Which the Hungarian had already done, knowing that the fly was on the edge of the web.

You know, the things didn’t look so bad, not so very bad—as long as they were new.

Tea-cups and saucers gilded like shaving-mugs and equally thick. Golden-oak chairs of mid-Chautauquan patterns, with backs of saw-mill Heppelwhite; chairs of cane and rattan with fussy scrolls and curlicues of wicker, the backs set askew. Reed tables with gollops of wicker; plain black wooden tables that were like kitchen tables once removed; folding-tables that may have been suitable to card-playing, if you didn’t play anything more exciting than casino. Flat silver that was heavily plated except where it was likely to wear. Tea-pots of mottled glaze, and cream-jugs with knobs of gilt, and square china ash-trays on which one instinctively expected to find the legend “Souvenir of Niagara Falls.” Too many cake-baskets and too few sugar-bowls. Dark blue plates with warts on the edges and melancholy landscapes painted in the centers. Chintzes and wall-papers of patterns fashionable in 1890. Tea-cartons that had the most inspiring labels; cocoa that was bitter and pepper that was mild; preserves that were generous with hayseed and glucose.

But everything was varnished that could be varnished; everything was tied with pink ribbon that would stand for it; the whole collection looked impressively new to a man accustomed to a shabby flat; the prices seemed reasonable; and Mother was saved practically all the labor of buying.

She had clucked comfortably every time he had worried aloud about her task. Yet she was secretly troubled. It gave her a headache to climb down the four flights of stairs from their flat. The acrid dust of the city streets stung her eyes, the dissonant grumble of a million hurrying noises dizzied her, and she would stand on a street-corner for five minutes before daring to cross. When Father told her that all the buying was done, and awaiting her approval, she gasped. But she went down with him, was impressed by the shininess and newness of things—and the Hungarian was given a good share of the Applebys’ life-savings, agitatedly taken out of the savings-bank in specie.

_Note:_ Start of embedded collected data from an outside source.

import Literature.Computability.Cryptography.GGMHybridGames
import Literature.Computability.Complexity.BrickAlgebra
import HarnessLib

/-!
# The GGM hybrid argument, III: the distinguisher, specified

Topic `Literature/Computability/Cryptography`; third companion file of `GGM.lean` towards the
discharge of `Literature.Computability.Cryptography.GGM1986_thm3`. Goldreich's algorithm `D`
(2001, proof of Thm. 3.6.6, p. 188) / GGM's string test `A_T` (1986, p. 801), folded with the
multi-sample hybrid of Thm. 3.2.6 into ONE single-sample distinguisher for the generator `G`, is
specified here as a plain function of its deterministic input `w = ⟨⟨1ⁿ, sample⟩, coins⟩` — no
machine yet (`GGMSimulator.lean` proves that the language it decides is in `P`, whence `D` is PPT;
`GGMProofs.lean` computes its acceptance probabilities from `GGMHybridGames.lean`):

* the parse of `w` (`nOf`, `sOf`, `rAOf`, `aBitsOf`, `bBitsOf`, `rFOf`, `iOf`, `jOf`, `xAOf`): the
  coins are `coins = r_A ‖ a ‖ b ‖ r_F` — the adversary's own coins `r_A` (`coins(n)` of them),
  `α = ⌊log₂ n⌋ + 1` bits `a` for the level `i = ⟦a⟧`, `β = ⌊log₂ t⌋ + 1` bits `b` for the slot
  `j = ⟦b⟧` (`t = fuel(n)` rounds), and `2n·t` bits `r_F` read as `t` blocks of `2n` bits (`blkL`);
* `valL G n j s r_F m` — the value handed to the level-`i` vertex first met at round `m`: block
  `m` for `m < j`, the challenge sample `s` for `m = j`, `G(block m ↾ n)` for `m > j`
  (Goldreich's "the `i`th new prefix gets the `i`th input string", with the strings before the
  checkpoint slot uniform and those after it pseudorandom — the hybrid of Thm. 3.2.6 inlined);
* `simRule 𝒜 G w` — the answer rule of the simulation (the round-indexed lazy rule of
  `GGMHybridRuns.lean` at level `i` with these values), `simLang 𝒜 G` — the words on which the
  adversary, so simulated for `fuel(n)` rounds, outputs `1`; `simAccept` adds the guard
  `i < n ∧ j < t`; `GGMHyb.distinguisher 𝒜 G : RandAlg (List Bool) Bool` is `D`, with coin
  budget `coinLenD`;
* PROVED: the parse of a genuine input (`nOf_genuine`, …), and the bridge to the vector-valued
  pools of `GGMHybridGames.lean`: on a genuine input the simulated run is the lazy run
  `lazyRunPair` with pool `poolU` (uniform sample, `runRule_simRule_eq_poolU`) resp. `poolG`
  (sample `G σ`, `runRule_simRule_eq_poolG`).

## References

* O. Goldreich, *Foundations of Cryptography I*, CUP 2001, proof of Thm. 3.6.6 (algorithm `D`,
  p. 188) and Thm. 3.2.6 (hybrids over samples, p. 140).
* O. Goldreich, S. Goldwasser, S. Micali, J. ACM 33 (1986), p. 801 (the test `A_T`).
-/

namespace Literature.Computability.Cryptography

open _root_.Computability Complexity Complexity.OracleAlg Complexity.Brick

namespace GGMHyb

variable (𝒜 : OracleAdversary Bool) (G : List Bool → List Bool)

/-! ### Parsing the deterministic input `w = ⟨⟨1ⁿ, s⟩, r⟩` -/

/-- The security parameter `n = |1ⁿ|`. [Goldreich 2001, p. 188] [folklore] -/
def nOf (w : List Bool) : ℕ := (fstF (fstF w)).length

/-- The challenge sample `s`, read up to `2n` symbols (a `2n`-bit string in the game; the
truncation only bounds the simulated answers on ill-formed inputs). [Goldreich 2001, p. 188] [folklore] -/
def sOf (w : List Bool) : List Bool := (sndF (fstF w)).take (2 * nOf w)

/-- The number of level bits, `α = ⌊log₂ n⌋ + 1` (so that `n ≤ 2^α ≤ 2n` for `n ≥ 1`). [folklore] -/
def alphaOf (n : ℕ) : ℕ := Nat.log 2 n + 1

/-- The number of slot bits, `β = ⌊log₂ t⌋ + 1`. [folklore] -/
def betaOf (t : ℕ) : ℕ := Nat.log 2 t + 1

/-- The adversary's round budget `t = fuel(n)` on `1ⁿ`. [Goldreich 2001, p. 188 (`t(n)`)] [folklore] -/
def tA (n : ℕ) : ℕ := 𝒜.fuel.eval n

/-- The adversary's coin budget on `1ⁿ`. [Goldreich 2001, §1.3] [folklore] -/
def cA (n : ℕ) : ℕ := 𝒜.coins.eval n

/-- The adversary's coins `r_A` (the first `coins(n)` coins). [folklore] -/
def rAOf (w : List Bool) : List Bool := (sndF w).take (cA 𝒜 (nOf w))

/-- The level bits `a`. [folklore] -/
def aBitsOf (w : List Bool) : List Bool := ((sndF w).drop (cA 𝒜 (nOf w))).take (alphaOf (nOf w))

/-- The slot bits `b`. [folklore] -/
def bBitsOf (w : List Bool) : List Bool :=
  (((sndF w).drop (cA 𝒜 (nOf w))).drop (alphaOf (nOf w))).take (betaOf (tA 𝒜 (nOf w)))

/-- The block coins `r_F`. [folklore] -/
def rFOf (w : List Bool) : List Bool :=
  (((sndF w).drop (cA 𝒜 (nOf w))).drop (alphaOf (nOf w))).drop (betaOf (tA 𝒜 (nOf w)))

/-- The level `i = min ⟦a⟧ n` (binary value of the level bits, least significant bit first, capped
at `n`: levels `≥ n` are rejected by the guard anyway, and the cap keeps the unary numeral of `i`
short). [Goldreich 2001, p. 188 ("`D` selects uniformly `k ∈ {0, 1, …, n − 1}`")] [folklore] -/
def iOf (w : List Bool) : ℕ := min (bitsToNat (aBitsOf 𝒜 w)) (nOf w)

/-- The slot `j = min ⟦b⟧ t` of the challenge sample (capped at `t`, likewise).
[Goldreich 2001, Thm. 3.2.6 (p. 140: "`k` uniformly in `{0, …, m−1}`")] [folklore] -/
def jOf (w : List Bool) : ℕ := min (bitsToNat (bBitsOf 𝒜 w)) (tA 𝒜 (nOf w))

/-- The adversary's deterministic input `⟨1ⁿ, r_A⟩`. [Goldreich 2001, p. 188 ("`D` invokes `M` on
input `1ⁿ`")] [folklore] -/
def xAOf (w : List Bool) : List Bool := boolPair (unaryEncodeNat (nOf w)) (rAOf 𝒜 w)

/-- Block `m` of the block coins: `2n` bits. [Goldreich 2001, p. 188 (`α_i ∈ {0,1}²ⁿ`)] [folklore] -/
def blkL (n : ℕ) (rF : List Bool) (m : ℕ) : List Bool := (rF.drop (2 * n * m)).take (2 * n)

/-- **The value of the vertex first met at round `m`** when the sample sits in slot `j`: block `m`
before the slot, the sample at the slot, `G (block m ↾ n)` after it. [Goldreich 2001, p. 188 with
Thm. 3.2.6 (p. 140)] [folklore] -/
def valL (n j : ℕ) (s rF : List Bool) (m : ℕ) : List Bool :=
  if m < j then blkL n rF m else if m = j then s else G ((blkL n rF m).take n)

/-- Continuing the walk from the two child labels stored in `v` (strings). [Goldreich 2001, p. 188] [folklore] -/
def postPairL (n i : ℕ) (v u : List Bool) : List Bool :=
  ggmEval G (if u.getD i false then v.drop n else v.take n) (u.drop (i + 1))

/-- **The answer rule of the simulation** on input `w`. [Goldreich 2001, p. 188 (algorithm `D`);
GGM 1986, p. 801 (`A_T`)] [folklore] -/
def simRule (w : List Bool) : Rule :=
  lazyRule 𝒜.alg (xAOf 𝒜 w) (keyAt (nOf w) (iOf 𝒜 w)) (postPairL G (nOf w) (iOf 𝒜 w))
    (valL G (nOf w) (jOf 𝒜 w) (sOf w) (rFOf 𝒜 w))

/-- **The simulation language**: the inputs `w` on which the adversary, run on `⟨1ⁿ, r_A⟩` for
`fuel(n)` rounds against the simulated oracle, outputs `1`. [Goldreich 2001, p. 188 ("when `M`
halts, algorithm `D` halts as well and outputs the same output as `M`")] [folklore] -/
def simLang : Language Bool :=
  {w | runRule 𝒜.alg (xAOf 𝒜 w) (simRule 𝒜 G w) (tA 𝒜 (nOf w)) [] = some true}

open Classical in
/-- **The verdict of the distinguisher** on `w`: the guard `i < n ∧ j < t` and the simulated run
accepts. [Goldreich 2001, p. 188] [folklore] -/
noncomputable def simAccept (w : List Bool) : Bool :=
  decide (iOf 𝒜 w < nOf w ∧ jOf 𝒜 w < tA 𝒜 (nOf w) ∧ w ∈ simLang 𝒜 G)

/-- The coin budget of the distinguisher on game inputs `⟨1ⁿ, sample⟩` of length `L = 4n + 2`:
`coins(n) + α + β + 2n·t`. [folklore] -/
def coinLenD (L : ℕ) : ℕ :=
  cA 𝒜 ((L - 2) / 4) + alphaOf ((L - 2) / 4) + betaOf (tA 𝒜 ((L - 2) / 4)) + 2 * ((L - 2) / 4) * tA 𝒜 ((L - 2) / 4)

/-- **The distinguisher `D`** for the generator built from the oracle adversary `𝒜`.
[Goldreich 2001, proof of Thm. 3.6.6 (algorithm `D`, p. 188) with Thm. 3.2.6; GGM 1986, p. 801 (`A_T`)] [folklore] -/
noncomputable def distinguisher : RandAlg (List Bool) Bool where
  run x r := simAccept 𝒜 G (boolPair x r)
  coinLen := coinLenD 𝒜

/-! ### The parse of a genuine input -/

section Genuine

variable {n : ℕ} {s rA a b rF : List Bool}

/-- `|1ⁿ| = n`. [Mathlib `unary_decode_encode_nat`] [folklore] -/
theorem length_unaryEncodeNat_eq (n : ℕ) : (unaryEncodeNat n).length = n := unary_decode_encode_nat n

/-- A genuine input of the distinguisher: game input `⟨1ⁿ, s⟩` and coins `r_A ‖ a ‖ b ‖ r_F`. [folklore] -/
def genuine (n : ℕ) (s rA a b rF : List Bool) : List Bool :=
  boolPair (boolPair (unaryEncodeNat n) s) (rA ++ a ++ b ++ rF)

/-- The security parameter of a genuine input. [folklore] -/
@[simp] theorem nOf_genuine : nOf (genuine n s rA a b rF) = n := by
  simp [nOf, genuine, length_unaryEncodeNat_eq]

/-- The sample of a genuine input. [folklore] -/
theorem sOf_genuine (hs : s.length = 2 * n) : sOf (genuine n s rA a b rF) = s := by
  unfold sOf
  rw [nOf_genuine]
  simp [genuine, List.take_of_length_le hs.le]

variable (hrA : rA.length = cA 𝒜 n) (ha : a.length = alphaOf n) (hb : b.length = betaOf (tA 𝒜 n))
include hrA

/-- The adversary's coins of a genuine input. [folklore] -/
theorem rAOf_genuine : rAOf 𝒜 (genuine n s rA a b rF) = rA := by
  unfold rAOf
  rw [nOf_genuine]
  unfold genuine
  simp only [sndF_boolPair, List.append_assoc]
  exact List.take_left' hrA

/-- The adversary's input of a genuine input. [folklore] -/
theorem xAOf_genuine : xAOf 𝒜 (genuine n s rA a b rF) = boolPair (unaryEncodeNat n) rA := by
  rw [xAOf, nOf_genuine, rAOf_genuine 𝒜 hrA]

include ha

/-- The level bits of a genuine input. [folklore] -/
theorem aBitsOf_genuine : aBitsOf 𝒜 (genuine n s rA a b rF) = a := by
  unfold aBitsOf
  rw [nOf_genuine]
  unfold genuine
  simp only [sndF_boolPair, List.append_assoc]
  rw [List.drop_left' hrA]
  exact List.take_left' ha

include hb

/-- The slot bits of a genuine input. [folklore] -/
theorem bBitsOf_genuine : bBitsOf 𝒜 (genuine n s rA a b rF) = b := by
  unfold bBitsOf
  rw [nOf_genuine]
  unfold genuine
  simp only [sndF_boolPair, List.append_assoc]
  rw [List.drop_left' hrA, List.drop_left' ha]
  exact List.take_left' hb

/-- The block coins of a genuine input. [folklore] -/
theorem rFOf_genuine : rFOf 𝒜 (genuine n s rA a b rF) = rF := by
  unfold rFOf
  rw [nOf_genuine]
  unfold genuine
  simp only [sndF_boolPair, List.append_assoc]
  rw [List.drop_left' hrA, List.drop_left' ha, List.drop_left' hb]

/-- The slot of a genuine input. [folklore] -/
theorem jOf_genuine : jOf 𝒜 (genuine n s rA a b rF) = min (bitsToNat b) (tA 𝒜 n) := by
  rw [jOf, bBitsOf_genuine 𝒜 hrA ha hb, nOf_genuine]

omit hb in
/-- The level of a genuine input. [folklore] -/
theorem iOf_genuine : iOf 𝒜 (genuine n s rA a b rF) = min (bitsToNat a) n := by
  rw [iOf, aBitsOf_genuine 𝒜 hrA ha, nOf_genuine]

end Genuine

/-! ### From string values to the vector-valued pools -/

section Pools

variable (n : ℕ) (hG : ∀ s, (G s).length = 2 * s.length) {t : ℕ}

/-- `postPair` is `postPairL` on the string of the value. [folklore] -/
theorem postPair_eq_postPairL (i : ℕ) (v : List.Vector Bool (2 * n)) (u : List Bool) :
    postPair G n i v u = postPairL G n i v.toList u := by
  unfold postPair postPairL half
  cases u.getD i false <;> rfl

/-- The lazy rule with vector values is the lazy rule with their strings. [folklore] -/
theorem lazyRule_postPair_eq {β : Type} (M : OracleAlg β) (x : List Bool) (i : ℕ)
    (pool : ℕ → List.Vector Bool (2 * n)) :
    lazyRule M x (keyAt n i) (postPair G n i) pool =
      lazyRule M x (keyAt n i) (postPairL G n i) (fun m => (pool m).toList) := by
  funext E u
  unfold lazyRule
  cases keyAt n i u with
  | none => rfl
  | some κ => simp only [postPair_eq_postPairL]

/-- Blocks of a genuine block string: block `m` of the string is the `m`-th block vector. [folklore] -/
def BlocksOf (rF : List Bool) (blk : Fin t → List.Vector Bool (2 * n)) : Prop :=
  ∀ m : Fin t, (blk m).toList = blkL n rF m

/-- **The string values with a uniform sample are the pool `poolU`** (below the round budget).
[Goldreich 2001, p. 188] [folklore] -/
theorem valL_eq_poolU {rF : List Bool} {blk : Fin t → List.Vector Bool (2 * n)} (hblk : BlocksOf n rF blk)
    (σ : List.Vector Bool n) (u : List.Vector Bool (2 * n)) (j : ℕ) {m : ℕ} (hm : m < t) :
    valL G n j u.toList rF m = (poolU G n hG t j (blk, σ, u) m).toList := by
  unfold valL poolU
  rw [ext_of_lt _ hm]
  simp only
  split_ifs
  · exact (hblk ⟨m, hm⟩).symm
  · rfl
  · rw [toList_Gvec, toList_fstHalf, hblk ⟨m, hm⟩]

/-- **The string values with a sample `G σ` are the pool `poolG`** (below the round budget).
[Goldreich 2001, p. 188] [folklore] -/
theorem valL_eq_poolG {rF : List Bool} {blk : Fin t → List.Vector Bool (2 * n)} (hblk : BlocksOf n rF blk)
    (σ : List.Vector Bool n) (u : List.Vector Bool (2 * n)) (j : ℕ) {m : ℕ} (hm : m < t) :
    valL G n j (G σ.toList) rF m = (poolG G n hG t j (blk, σ, u) m).toList := by
  unfold valL poolG
  rw [ext_of_lt _ hm]
  simp only
  split_ifs
  · exact (hblk ⟨m, hm⟩).symm
  · rfl
  · rw [toList_Gvec, toList_fstHalf, hblk ⟨m, hm⟩]

variable {β : Type} (M : OracleAlg β) (x : List Bool)

/-- **The simulated run with a uniform sample is the lazy run with pool `poolU`.** [Goldreich 2001, p. 188] [folklore] -/
theorem runRule_valL_eq_lazyRunPair_poolU {rF : List Bool} {blk : Fin t → List.Vector Bool (2 * n)}
    (hblk : BlocksOf n rF blk) (σ : List.Vector Bool n) (u : List.Vector Bool (2 * n)) (i j : ℕ) :
    runRule M x (lazyRule M x (keyAt n i) (postPairL G n i) (valL G n j u.toList rF)) t [] =
      lazyRunPair M x G n t i (poolU G n hG t j (blk, σ, u)) := by
  unfold lazyRunPair
  rw [lazyRule_postPair_eq]
  exact runRule_lazyRule_congr M x (keyAt n i) (postPairL G n i) t fun m hm => valL_eq_poolU G n hG hblk σ u j hm

/-- **The simulated run with a sample `G σ` is the lazy run with pool `poolG`.** [Goldreich 2001, p. 188] [folklore] -/
theorem runRule_valL_eq_lazyRunPair_poolG {rF : List Bool} {blk : Fin t → List.Vector Bool (2 * n)}
    (hblk : BlocksOf n rF blk) (σ : List.Vector Bool n) (u : List.Vector Bool (2 * n)) (i j : ℕ) :
    runRule M x (lazyRule M x (keyAt n i) (postPairL G n i) (valL G n j (G σ.toList) rF)) t [] =
      lazyRunPair M x G n t i (poolG G n hG t j (blk, σ, u)) := by
  unfold lazyRunPair
  rw [lazyRule_postPair_eq]
  exact runRule_lazyRule_congr M x (keyAt n i) (postPairL G n i) t fun m hm => valL_eq_poolG G n hG hblk σ u j hm

end Pools

end GGMHyb

end Literature.Computability.Cryptography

They had purchased freedom. The house at Grimsby Head was eager for them. Mother cried as she ripped up the carpet in their familiar flat and saw the treasured furniture rudely crated for shipment to the unknown. She felt that she was giving up ever so many metropolitan advantages by leaving New York so prematurely. Why, she’d never been inside Grant’s Tomb! She’d miss her second cousin—not that she’d seen the cousin for a year or two. And on the desert moors of Grimsby she couldn’t run across the street to a delicatessen. But none of the inconveniences of going away so weighed upon her spirit as did the memory of their hours together in this flat.

But when she stood with him on the steamer again, bound for the Cape, when the spring breeze gave life to her faded hair, she straightened her shoulders and stood like a conqueror.

“Gee! we’ll be at Grimsby to-morrow,” piped Father, throwing his coat open and debonairly sticking his thumbs into his lower waistcoat pockets. “The easy life for me, old lady. I’m going to sit in a chair in the sun and watch you work.”

“How you do run on!” she said. “You wait and find out the way you have to wash dishes and all. We’ll see what we see, my fine young whiffet.”

“Say, James J. Jerusalem but I’ve got a fine idea. I know what we’ll call the tea-room— ‘The T Room’—see, not spelling out the T. Great, eh?”